GOAL OF THE EXERCISE
Repeat the listing below word for word, stopping after the line that contains "Selmer sets by".

-- PROVIDED MATERIAL follows --

import Literature.NumberTheory.EllipticCurves.Curve6137TwoIsogenyDescent
import Literature.NumberTheory.EllipticCurves.IsogenyTwoTorsionProofs
import Literature.NumberTheory.EllipticCurves.IsogenyVariableChangeProofs
import Literature.NumberTheory.EllipticCurves.SelmerCorankIsogenyProofs
import Literature.NumberTheory.EllipticCurves.IwasawaLeadingTermProofs
import Literature.NumberTheory.EllipticCurves.BSDInvariantsProofs
import Literature.NumberTheory.EllipticCurves.ShaPTorsionQuadraticSplitting
import HarnessLib

/-!
# The `2`-isogeny descent on Cremona's `5248a1` (rank `2`, a curve of the rank-2 `p`-adic atlas): Selmer sets by
# divisibility and the real place alone; `rank ≤ 2`; door at `2` given `rank ≥ 2`

Topic `Literature/NumberTheory/EllipticCurves`, family `bsd`. Theorems only. Companion of `Curve1088j1TwoIsogenyDescent`
(same method, same shape of statements) for another row of the tree's rank-2 `p`-adic atlas
(`Rank2ObservatoryPadicAtlasR2A*`, cells at `p = 5, 7, 11, 13`): Cremona's `5248a1`,

  `E = [0, 0, 0, -26, 60]`, rational `2`-torsion point `(-6, 0)`, `X = ⟨1, -6, 0, 0⟩ • E = [0, -18, 0, 82, 0]`,
  `X' = X.twoIsogenyCodomain = [0, 36, 0, -4, 0]`.

The descent (Silverman, *AEC*, Prop. X.4.9, Example X.4.10) in the tree's currency `twoIsogenySelmerGroup`:
`S(-18, 82) ⊆ {1, 2, 41, 82}` and `S(36, -4) ⊆ {±1, ±2}` — the only excluded classes are NEGATIVE squarefree
divisors, which die over `ℝ` (`not_isSoluble_real_twoIsogenyQuartic_of_neg`); no `p`-adic certificate is needed. Hence
`dim₂ S + dim₂ S' ≤ 4`, `rank X(ℚ) ≤ 2`, and GIVEN `2 ≤ rank` (the observatory's kernel certificate, Summits-side) the
descent is SHARP: `rank = 2`, `Ш(E/ℚ)[2] = 0`, `t_2(E) = 0`, `#Ш(E/ℚ)[2] = 1` (`door_at_two_of_two_le_rank`) — the descent
half of a `{2, p ordinary}` cross-prime row of route ShaPrimaryTransfer.

## References

* J. H. Silverman, *The Arithmetic of Elliptic Curves*, 2nd ed. (2009), Prop. X.4.9, Example X.4.10, Thm. X.4.2,
  III.3.1(b). [SilvermanAEC2009]
* J. E. Cremona, *Algorithms for Modular Elliptic Curves*, 2nd ed. (1997), Table 1 (curve `5248a1`). [Cremona1997Algorithms]
-/

noncomputable section

open scoped Classical
open scoped AddSubgroup

namespace Literature.NumberTheory.EllipticCurves

namespace Curve5248a1

open _root_.WeierstrassCurve _root_.WeierstrassCurve.Affine

/-! ## `5248a1`: `E = [0, 0, 0, -26, 60]`, `X = ⟨1, -6, 0, 0⟩ • E = [0, -18, 0, 82, 0]`, `X' = [0, 36, 0, -4, 0]` -/

/-- `b(a² − 4b) ≠ 0` for `X = E_{-18,82}`. [cite: SilvermanAEC2009, Prop. X.4.9] -/
theorem habX : (82 : ℤ) * ((-18 : ℤ) ^ 2 - 4 * (82)) ≠ 0 := by norm_num

/-- The tree's literal `E_{-18,82}` is `X`. [cite: SilvermanAEC2009, Prop. X.4.9] -/
theorem lit_X : (⟨0, ((-18 : ℤ) : ℚ), 0, ((82 : ℤ) : ℚ), 0⟩ : WeierstrassCurve ℚ) = ⟨0, -18, 0, 82, 0⟩ := by
  ext <;> push_cast <;> ring

/-- The half-model literal for `(a,b) = (-18, 82)`. [cite: SilvermanAEC2009, Prop. X.4.9] -/
private theorem lit_V₀ :
    (⟨0, -((-18 : ℤ) : ℚ) / 2, 0, (((-18 : ℤ) : ℚ) ^ 2 - 4 * (82 : ℤ)) / 16, 0⟩ : WeierstrassCurve ℚ) =
      ⟨0, 9, 0, -1 / 4, 0⟩ := by
  ext <;> push_cast <;> ring

/-- `X = [0, -18, 0, 82, 0]` is an elliptic curve. [cite: SilvermanAEC2009, Prop. X.4.9] -/
theorem isElliptic_X : (⟨0, -18, 0, 82, 0⟩ : WeierstrassCurve ℚ).IsElliptic := by
  rw [← lit_X]; exact isElliptic_mk_of_ne_zero (F := ℚ) habX

/-- The half-model of `X'` is an elliptic curve. [cite: SilvermanAEC2009, Prop. X.4.9] -/
private theorem isElliptic_V₀ : (⟨0, 9, 0, -1 / 4, 0⟩ : WeierstrassCurve ℚ).IsElliptic := by
  rw [← lit_V₀]; exact isElliptic_halfModel habX

/-- `E = [0, 0, 0, -26, 60]` (Cremona `5248a1`) is an elliptic curve. [cite: Cremona1997Algorithms, Table 1 (curve 5248a1)] -/
theorem isElliptic_E : (⟨0, 0, 0, -26, 60⟩ : WeierstrassCurve ℚ).IsElliptic :=
  ⟨by norm_num [WeierstrassCurve.Δ, WeierstrassCurve.b₂, WeierstrassCurve.b₄, WeierstrassCurve.b₆, WeierstrassCurve.b₈]⟩

/-- **`X = ⟨1, -6, 0, 0⟩ • E`**: moving the rational `2`-torsion point `(-6, 0)` of `5248a1` to the origin. [cite: SilvermanAEC2009, III.3.1(b)] -/
theorem smul_E_eq_X :
    (⟨1, -6, 0, 0⟩ : VariableChange ℚ) • (⟨0, 0, 0, -26, 60⟩ : WeierstrassCurve ℚ) = ⟨0, -18, 0, 82, 0⟩ := by
  ext
  · simp [WeierstrassCurve.variableChange_a₁]
  · rw [WeierstrassCurve.variableChange_a₂]; norm_num
  · simp [WeierstrassCurve.variableChange_a₃]
  · rw [WeierstrassCurve.variableChange_a₄]; norm_num
  · rw [WeierstrassCurve.variableChange_a₆]; norm_num

/-- `E ~ X` over `ℚ` (isomorphic models). [cite: SilvermanAEC2009, III.3.1(b)] -/
theorem isIsogenous_E_X :
    IsIsogenous (⟨0, 0, 0, -26, 60⟩ : WeierstrassCurve ℚ) (⟨0, -18, 0, 82, 0⟩ : WeierstrassCurve ℚ) :=
  isIsogenous_of_smul_eq smul_E_eq_X

/-- A squarefree integer dividing `82` is `±` a divisor of `82`. [cite: SilvermanAEC2009, Prop. X.4.9] -/
private theorem mem_of_dvd_X {d : ℤ} (hsq : Squarefree d) (hd : d ∣ (82 : ℤ)) :
    d ∈ ({1, -1, 2, -2, 41, -41, 82, -82} : Finset ℤ) := by
  have hrad : d ∣ 82 := by
    have h5 : d ∣ (82 : ℤ) ^ 1 := dvd_trans hd ⟨1, by norm_num⟩
    exact (hsq.dvd_pow_iff_dvd (by norm_num)).mp h5
  have h1 : d.natAbs ∣ 82 := by
    have := Int.natAbs_dvd_natAbs.mpr hrad
    simpa using this
  have h2 : d.natAbs ∈ Nat.divisors 82 := Nat.mem_divisors.mpr ⟨h1, by norm_num⟩
  rw [show Nat.divisors 82 = {1, 2, 41, 82} by decide] at h2
  simp only [Finset.mem_insert, Finset.mem_singleton] at h2 ⊢
  rcases Int.natAbs_eq d with h | h <;> rw [h] <;> rcases h2 with h2 | h2 | h2 | h2 <;> simp [h2]

/-- **`S(-18, 82) ⊆ {1, 2, 41, 82}`** (the negative squarefree divisors die over `ℝ`). [cite: SilvermanAEC2009, Prop. X.4.9 and Example X.4.10] -/
theorem twoIsogenySelmerGroup_X_subset :
    twoIsogenySelmerGroup (-18) (82) ⊆ ({1, 2, 41, 82} : Finset ℤ) := by
  intro d hd
  obtain ⟨hsq, hdvd, hloc⟩ := (mem_twoIsogenySelmerGroup_iff (a := -18) (by norm_num : (82 : ℤ) ≠ 0)).mp hd
  have hdpos : 0 < d := by
    rcases lt_trichotomy d 0 with hneg | h0 | hpos
    · exfalso
      have hquot : (82 : ℤ) / d < 0 := by
        obtain ⟨k, hk⟩ := hdvd
        rw [hk, Int.mul_ediv_cancel_left _ hneg.ne]
        nlinarith
      exact not_isSoluble_real_twoIsogenyQuartic_of_neg hneg hquot (by norm_num) hloc.1
    · exact absurd h0 hsq.ne_zero
    · exact hpos
  have hmem := mem_of_dvd_X hsq hdvd
  simp only [Finset.mem_insert, Finset.mem_singleton] at hmem ⊢
  rcases hmem with rfl | rfl | rfl | rfl | rfl | rfl | rfl | rfl
  all_goals first | (norm_num at hdpos; done) | simp

/-- A squarefree integer dividing `-4` is `±` a divisor of `2`. [cite: SilvermanAEC2009, Prop. X.4.9] -/
private theorem mem_of_dvd_X' {d : ℤ} (hsq : Squarefree d) (hd : d ∣ (-4 : ℤ)) :
    d ∈ ({1, -1, 2, -2} : Finset ℤ) := by
  have hrad : d ∣ 2 := by
    have h5 : d ∣ (2 : ℤ) ^ 2 := dvd_trans hd ⟨-1, by norm_num⟩
    exact (hsq.dvd_pow_iff_dvd (by norm_num)).mp h5
  have h1 : d.natAbs ∣ 2 := by
    have := Int.natAbs_dvd_natAbs.mpr hrad
    simpa using this
  have h2 : d.natAbs ∈ Nat.divisors 2 := Nat.mem_divisors.mpr ⟨h1, by norm_num⟩
  rw [show Nat.divisors 2 = {1, 2} by decide] at h2
  simp only [Finset.mem_insert, Finset.mem_singleton] at h2 ⊢
  rcases Int.natAbs_eq d with h | h <;> rw [h] <;> rcases h2 with h2 | h2 <;> simp [h2]

/-- **`S(36, -4) ⊆ {1, -1, 2, -2}`** (all squarefree divisors). [cite: SilvermanAEC2009, Prop. X.4.9 and Example X.4.10] -/
theorem twoIsogenySelmerGroup_X'_subset :
    twoIsogenySelmerGroup (36) (-4) ⊆ ({1, -1, 2, -2} : Finset ℤ) := by
  intro d hd
  obtain ⟨hsq, hdvd, -⟩ := (mem_twoIsogenySelmerGroup_iff (a := 36) (by norm_num : (-4 : ℤ) ≠ 0)).mp hd
  exact mem_of_dvd_X' hsq hdvd

/-- `2^k ≤ 2^n` forces `k ≤ n`. [cite: SilvermanAEC2009, Prop. X.4.9] -/
private theorem le_of_two_pow_le {k n : ℕ} (h : 2 ^ k ≤ 2 ^ n) : k ≤ n :=
  (Nat.pow_le_pow_iff_right (by norm_num)).mp h

/-- **`dim₂ S(-18, 82) ≤ 2` and `dim₂ S(36, -4) ≤ 2`.** [cite: SilvermanAEC2009, Prop. X.4.9] -/
theorem twoIsogenySelmerRank_X_add_le :
    twoIsogenySelmerRank (-18) (82) ≤ 2 ∧ twoIsogenySelmerRank' (-18) (82) ≤ 2 := by
  constructor
  · apply le_of_two_pow_le
    rw [two_pow_twoIsogenySelmerRank_eq_card habX]
    exact (Finset.card_le_card twoIsogenySelmerGroup_X_subset).trans (by decide)
  · apply le_of_two_pow_le
    rw [two_pow_twoIsogenySelmerRank'_eq_card habX, twoIsogenySelmerGroup'_eq,
      show (-2 * (-18) : ℤ) = 36 by norm_num, show ((-18 : ℤ) ^ 2 - 4 * (82) : ℤ) = -4 by norm_num]
    exact (Finset.card_le_card twoIsogenySelmerGroup_X'_subset).trans (by decide)

/-- **`rank X(ℚ) ≤ 2`**: `rank + 2 ≤ dim₂ S + dim₂ S' ≤ 4`. [cite: SilvermanAEC2009, Prop. X.4.7 with Thm. X.4.2(a)] -/
theorem mordellWeilRank_X_le_two : (⟨0, -18, 0, 82, 0⟩ : WeierstrassCurve ℚ).mordellWeilRank ≤ 2 := by
  have h := twoIsogeny_mordellWeilRank_add_two_le_holds (-18) (82) habX
  rw [lit_X] at h
  have h2 := twoIsogenySelmerRank_X_add_le
  omega

/-- **The descent is sharp once `rank ≥ 2`**: `Ш(X/ℚ)[2] = 0`. [cite: SilvermanAEC2009, Prop. X.4.7 with Thm. X.4.2(a)] -/
theorem forall_mem_sha_X_two_smul_eq_zero (h2 : 2 ≤ (⟨0, -18, 0, 82, 0⟩ : WeierstrassCurve ℚ).mordellWeilRank) :
    ∀ c ∈ (⟨0, -18, 0, 82, 0⟩ : WeierstrassCurve ℚ).sha, 2 • c = 0 → c = 0 := by
  haveI : (⟨0, -((-18 : ℤ) : ℚ) / 2, 0, (((-18 : ℤ) : ℚ) ^ 2 - 4 * (82 : ℤ)) / 16, 0⟩ :
      WeierstrassCurve ℚ).IsElliptic := by rw [lit_V₀]; exact isElliptic_V₀
  haveI : (⟨0, ((-18 : ℤ) : ℚ), 0, ((82 : ℤ) : ℚ), 0⟩ : WeierstrassCurve ℚ).IsElliptic := by
    rw [lit_X]; exact isElliptic_X
  have hle : twoIsogenySelmerRank (-18) (82) + twoIsogenySelmerRank' (-18) (82) ≤
      (⟨0, ((-18 : ℤ) : ℚ), 0, ((82 : ℤ) : ℚ), 0⟩ : WeierstrassCurve ℚ).mordellWeilRank + 2 := by
    rw [lit_X]
    have h := twoIsogenySelmerRank_X_add_le
    omega
  have h := forall_mem_sha_two_smul_eq_zero_of_selmerRank_add_le (a := -18) (b := 82) habX hle
  rwa [lit_X] at h

/-- **On Cremona's model `5248a1 = [0, 0, 0, -26, 60]`**: if `2 ≤ rank E(ℚ)` then `rank E(ℚ) = 2`, `t_2(E) = 0` and
`#Ш(E/ℚ)[2] = 1` — the door at `2` by descent. [cite: SilvermanAEC2009, Prop. X.4.7, Thm. X.4.2(a) and III.3.1(b)] [cite: Cremona1997Algorithms, Table 1 (curve 5248a1)] -/
theorem door_at_two_of_two_le_rank (h2 : 2 ≤ (⟨0, 0, 0, -26, 60⟩ : WeierstrassCurve ℚ).mordellWeilRank) :
    (⟨0, 0, 0, -26, 60⟩ : WeierstrassCurve ℚ).mordellWeilRank = 2 ∧
      (⟨0, 0, 0, -26, 60⟩ : WeierstrassCurve ℚ).shaCorank 2 = 0 ∧
      Nat.card ((⟨0, 0, 0, -26, 60⟩ : WeierstrassCurve ℚ).sha[((2 : ℕ) : ℤ)]) = 1 := by
  haveI := isElliptic_X
  haveI := isElliptic_E
  haveI : Fact (Nat.Prime 2) := ⟨Nat.prime_two⟩
  have hrk : (⟨0, -18, 0, 82, 0⟩ : WeierstrassCurve ℚ).mordellWeilRank =
      (⟨0, 0, 0, -26, 60⟩ : WeierstrassCurve ℚ).mordellWeilRank := by
    have h := mordellWeilRank_variableChange_holds (⟨0, 0, 0, -26, 60⟩ : WeierstrassCurve ℚ)
      (⟨1, -6, 0, 0⟩ : VariableChange ℚ)
    rwa [mordellWeilRank_variableChange, smul_E_eq_X] at h
  have h2X : 2 ≤ (⟨0, -18, 0, 82, 0⟩ : WeierstrassCurve ℚ).mordellWeilRank := by rw [hrk]; exact h2
  refine ⟨by rw [← hrk]; exact le_antisymm mordellWeilRank_X_le_two h2X,
    by rw [isIsogenous_E_X.shaCorank_eq 2]; exact shaCorank_eq_zero_of_forall _ 2 (forall_mem_sha_X_two_smul_eq_zero h2X), ?_⟩
  have hX1 : Nat.card ((⟨0, -18, 0, 82, 0⟩ : WeierstrassCurve ℚ).sha[((2 : ℕ) : ℤ)]) = 1 := by
    have hbot : (⟨0, -18, 0, 82, 0⟩ : WeierstrassCurve ℚ).sha[((2 : ℕ) : ℤ)] = ⊥ := by
      refine (AddSubgroup.eq_bot_iff_forall _).mpr fun x hx ↦ Subtype.ext ?_
      have hx' : 2 • (x : (⟨0, -18, 0, 82, 0⟩ : WeierstrassCurve ℚ).galH1) = 0 := by
        rw [← AddSubgroupClass.coe_nsmul, AddSubgroup.torsionBy.nsmul_iff.mp hx, ZeroMemClass.coe_zero]
      exact forall_mem_sha_X_two_smul_eq_zero h2X _ x.2 hx'
    rw [hbot]; exact AddSubgroup.card_bot
  rw [← natCard_sha_torsionBy_variableChange (⟨0, 0, 0, -26, 60⟩ : WeierstrassCurve ℚ)
    (⟨1, -6, 0, 0⟩ : VariableChange ℚ) 2, smul_E_eq_X]
  exact hX1

end Curve5248a1

end Literature.NumberTheory.EllipticCurves

end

-- PROVIDED MATERIAL concluded --

TASK ANSWER
import Literature.NumberTheory.EllipticCurves.Curve6137TwoIsogenyDescent
import Literature.NumberTheory.EllipticCurves.IsogenyTwoTorsionProofs
import Literature.NumberTheory.EllipticCurves.IsogenyVariableChangeProofs
import Literature.NumberTheory.EllipticCurves.SelmerCorankIsogenyProofs
import Literature.NumberTheory.EllipticCurves.IwasawaLeadingTermProofs
import Literature.NumberTheory.EllipticCurves.BSDInvariantsProofs
import Literature.NumberTheory.EllipticCurves.ShaPTorsionQuadraticSplitting
import HarnessLib

/-!
# The `2`-isogeny descent on Cremona's `5248a1` (rank `2`, a curve of the rank-2 `p`-adic atlas): Selmer sets by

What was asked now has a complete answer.